### WHAT YOU WILL DO
Could you print exactly the lines of the listing below, starting at the line that has "of Math. 66" and ending at the line that has "namespace Knot", and only those lines?

### INFORMATION GIVEN

import Literature.Topology.FourManifolds.SeifertDiscUnknot
import Literature.Topology.FourManifolds.KnotsProofs
import HarnessLib

/-!
# `g(K) = 0 ↔ K` is the unknot: the named fact is equivalent to Seifert's theorem together with
# "a knot bounding a disc is trivial"

Sibling proof file of `Literature/Topology/FourManifolds/SliceGenus.lean` (fact seat
`provefact-Literature.Topology.FourManifolds.Knot.genus_eq_zero_iff_isUnknot`), for its named fact
`Literature.Topology.FourManifolds.Knot.genus_eq_zero_iff_isUnknot`
(`∀ K, K.genus = 0 ↔ K.IsUnknot`; Cromwell, *Knots and Links* (2004), Ch. 5, p. 103 — held copy,
PDF p. 79: "Any knot with genus zero is spanned by a disc and hence is the trivial knot",
together with Thm. 5.1.1, Seifert's algorithm, which makes the genus well defined; Rolfsen,
*Knots and Links* (1976), §5.A).  Everything here is **proved**; no definitions, no named facts.

`SeifertGenusZero.lean` proves the direction `←` (`Knot.IsUnknot.genus_eq_zero`) and reduces the
fact to Seifert's theorem `Knot.exists_hasSeifertSurfaceOfGenus` (`hS`, needed because
`Knot.genus` is an `sInf` with junk value `0` on the empty set) and "a knot bounding a disc is
trivial" `Knot.isUnknot_of_hasSeifertSurfaceOfGenus_zero` (`hD`):
`Knot.genus_eq_zero_iff_isUnknot_of hS hD`.  `SeifertDiscUnknot.lean` proves the converse bridge
for `hD` (`Knot.isUnknot_of_hasSeifertSurfaceOfGenus_zero_of_genus_eq_zero_iff`).  This file closes
the square:

* `Knot.exists_hasSeifertSurfaceOfGenus_of_genus_eq_zero_iff_isUnknot` — **the fact implies
  Seifert's theorem**: if `K` had no Seifert surface at all, `K.genus = sInf ∅ = 0`, so `K` would
  be unknotted by the fact, and an unknotted knot bounds a disc
  (`Knot.IsUnknot.hasSeifertSurfaceOfGenus_zero`), a contradiction;
* `Knot.genus_eq_zero_iff_isUnknot_iff` — hence **the fact is equivalent to `hS ∧ hD`**: it is
  exactly as strong as Seifert's theorem together with Cromwell's sentence, and cannot be
  discharged before either (both are open named facts of the tree; their current open leaves are
  the circle-map fact `Knot.exists_circleMap_eq_angle_of_hasFraming_zero` and the parity fact
  `even_finrank_singularHomology_one_of_boundary_circle` under `hS`
  (`Knot.exists_hasSeifertSurfaceOfGenus_of_facts`, `SeifertSurfaceOrientation.lean`, Sard being
  discharged), and Milnor's chart `Cobordism.Milnor1965_cancellation_modelChart` with the disc
  theorem `exists_ambientIsotopy_of_smoothDisc_sphereThree` under `hD`
  (`Knot.isUnknot_of_hasSeifertSurfaceOfGenus_zero_of`, `SeifertDiscUnknot.lean`, with
  `diffeomorph_closedBall_of_genus_zero_of_facts`, `SliceGenusDiscMorse.lean`)).

The assembly of the fact from those four leaves is kept out of this file on purpose (its import
closure is the whole Morse-theoretic part of the topic); it lives in the sibling
`SliceGenusUnknotLeaves.lean`.

## References

* P. R. Cromwell, *Knots and Links*, CUP (2004), Ch. 5, p. 103 (held copy, PDF p. 79) and
  Thm. 5.1.1. [Cromwell2004]
* D. Rolfsen, *Knots and Links* (1976), Ch. 5 §A. [RolfsenKnotsLinks1976]
* C. D. Papakyriakopoulos, *On Dehn's lemma and the asphericity of knots*, Ann. of Math. 66
  (1957) (the cite carried by the fact). [Papakyriakopoulos1957]
-/

open scoped Manifold ContDiff Topology
open Function Set

noncomputable section

namespace Literature.Topology.FourManifolds

namespace Knot

/-! ### The fact is equivalent to Seifert's theorem together with "a disc-bounding knot is trivial" -/

/-- **The bundled fact `Knot.genus_eq_zero_iff_isUnknot` implies Seifert's theorem**
`Knot.exists_hasSeifertSurfaceOfGenus` (every knot bounds a Seifert surface of some genus): if
`K` bounded no Seifert surface at all, then `K.genus = sInf ∅ = 0` (junk value of `Nat.sInf`), so
`K` is unknotted by the fact, and an unknotted knot bounds a smoothly embedded disc
(`Knot.IsUnknot.hasSeifertSurfaceOfGenus_zero`, `SeifertGenusZero.lean`) — a Seifert surface of
genus `0`, contradiction.  (The instance `[SphereEmbedding.SmoothnessFacts]` under which the fact
is stated is the tree's `SphereEmbedding.smoothnessFacts`, `KnotsProofs.lean`.)  Cromwell (2004),
Ch. 5, p. 103 with Thm. 5.1.1 ("First we establish that link genus is well-defined").
[cite: Cromwell2004, Ch. 5 p. 103 and Thm. 5.1.1] -/
theorem exists_hasSeifertSurfaceOfGenus_of_genus_eq_zero_iff_isUnknot
    (h : genus_eq_zero_iff_isUnknot) : exists_hasSeifertSurfaceOfGenus := by
  intro K
  by_contra hK
  have hempty : {g | K.HasSeifertSurfaceOfGenus g} = ∅ :=
    Set.ext fun g ↦ ⟨fun hg ↦ hK ⟨g, hg⟩, fun hg ↦ hg.elim⟩
  have h0 : K.genus = 0 := by
    rw [genus, hempty, Nat.sInf_empty]
  exact hK ⟨0, ((h K).1 h0).hasSeifertSurfaceOfGenus_zero⟩

/-- **`Knot.genus_eq_zero_iff_isUnknot` is equivalent to the conjunction of Seifert's theorem
`Knot.exists_hasSeifertSurfaceOfGenus` and "a knot bounding a disc is the trivial knot"
`Knot.isUnknot_of_hasSeifertSurfaceOfGenus_zero`**: `→` by
`exists_hasSeifertSurfaceOfGenus_of_genus_eq_zero_iff_isUnknot` and
`isUnknot_of_hasSeifertSurfaceOfGenus_zero_of_genus_eq_zero_iff` (`SeifertDiscUnknot.lean`), `←` by
`genus_eq_zero_iff_isUnknot_of` (`SeifertGenusZero.lean`).  Cromwell (2004), Ch. 5, p. 103: "Any
knot with genus zero is spanned by a disc and hence is the trivial knot", after Thm. 5.1.1
(Seifert's algorithm).  [cite: Cromwell2004, Ch. 5 p. 103 and Thm. 5.1.1] -/
theorem genus_eq_zero_iff_isUnknot_iff :
    genus_eq_zero_iff_isUnknot ↔
      exists_hasSeifertSurfaceOfGenus ∧ isUnknot_of_hasSeifertSurfaceOfGenus_zero :=
  ⟨fun h ↦ ⟨exists_hasSeifertSurfaceOfGenus_of_genus_eq_zero_iff_isUnknot h,
      isUnknot_of_hasSeifertSurfaceOfGenus_zero_of_genus_eq_zero_iff h⟩,
    fun h ↦ genus_eq_zero_iff_isUnknot_of h.1 h.2⟩

end Knot

end Literature.Topology.FourManifolds
/-- `G_{ℚ_p}` has no non-trivial tfg closed normal subgroup of any open subgroup with a non-trivial
central element. [cite: MochizukiAbsTopI2012, Thm 1.7 (ii) p.14] -/
theorem GQp_eq_bot_of_tfg_of_center (p : ℕ) [Fact p.Prime] (H N : Subgroup (SemiGraphs.GQp p))
    (hHo : IsOpen (H : Set (SemiGraphs.GQp p))) (hNH : N ≤ H) (hNn : (N.subgroupOf H).Normal)
    (hNc : IsClosed (N : Set (SemiGraphs.GQp p))) (hNfg : IsTopologicallyFinitelyGenerated N)
    (hz : N ≠ ⊥ → ∃ z ∈ N, z ≠ 1 ∧ ∀ n ∈ N, n * z = z * n) : N = ⊥ :=
  absoluteGaloisGroup_eq_bot_of_tfg_of_center p ℚ_[p] H N hHo hNH hNn hNc hNfg hz

end Instances

end Literature.AnabelianGeometry.AbsoluteAnabelian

### OUTPUT FOR THIS EXERCISE
* C. D. Papakyriakopoulos, *On Dehn's lemma and the asphericity of knots*, Ann. of Math. 66
  (1957) (the cite carried by the fact). [Papakyriakopoulos1957]
-/

open scoped Manifold ContDiff Topology
open Function Set

noncomputable section

namespace Literature.Topology.FourManifolds

namespace Knot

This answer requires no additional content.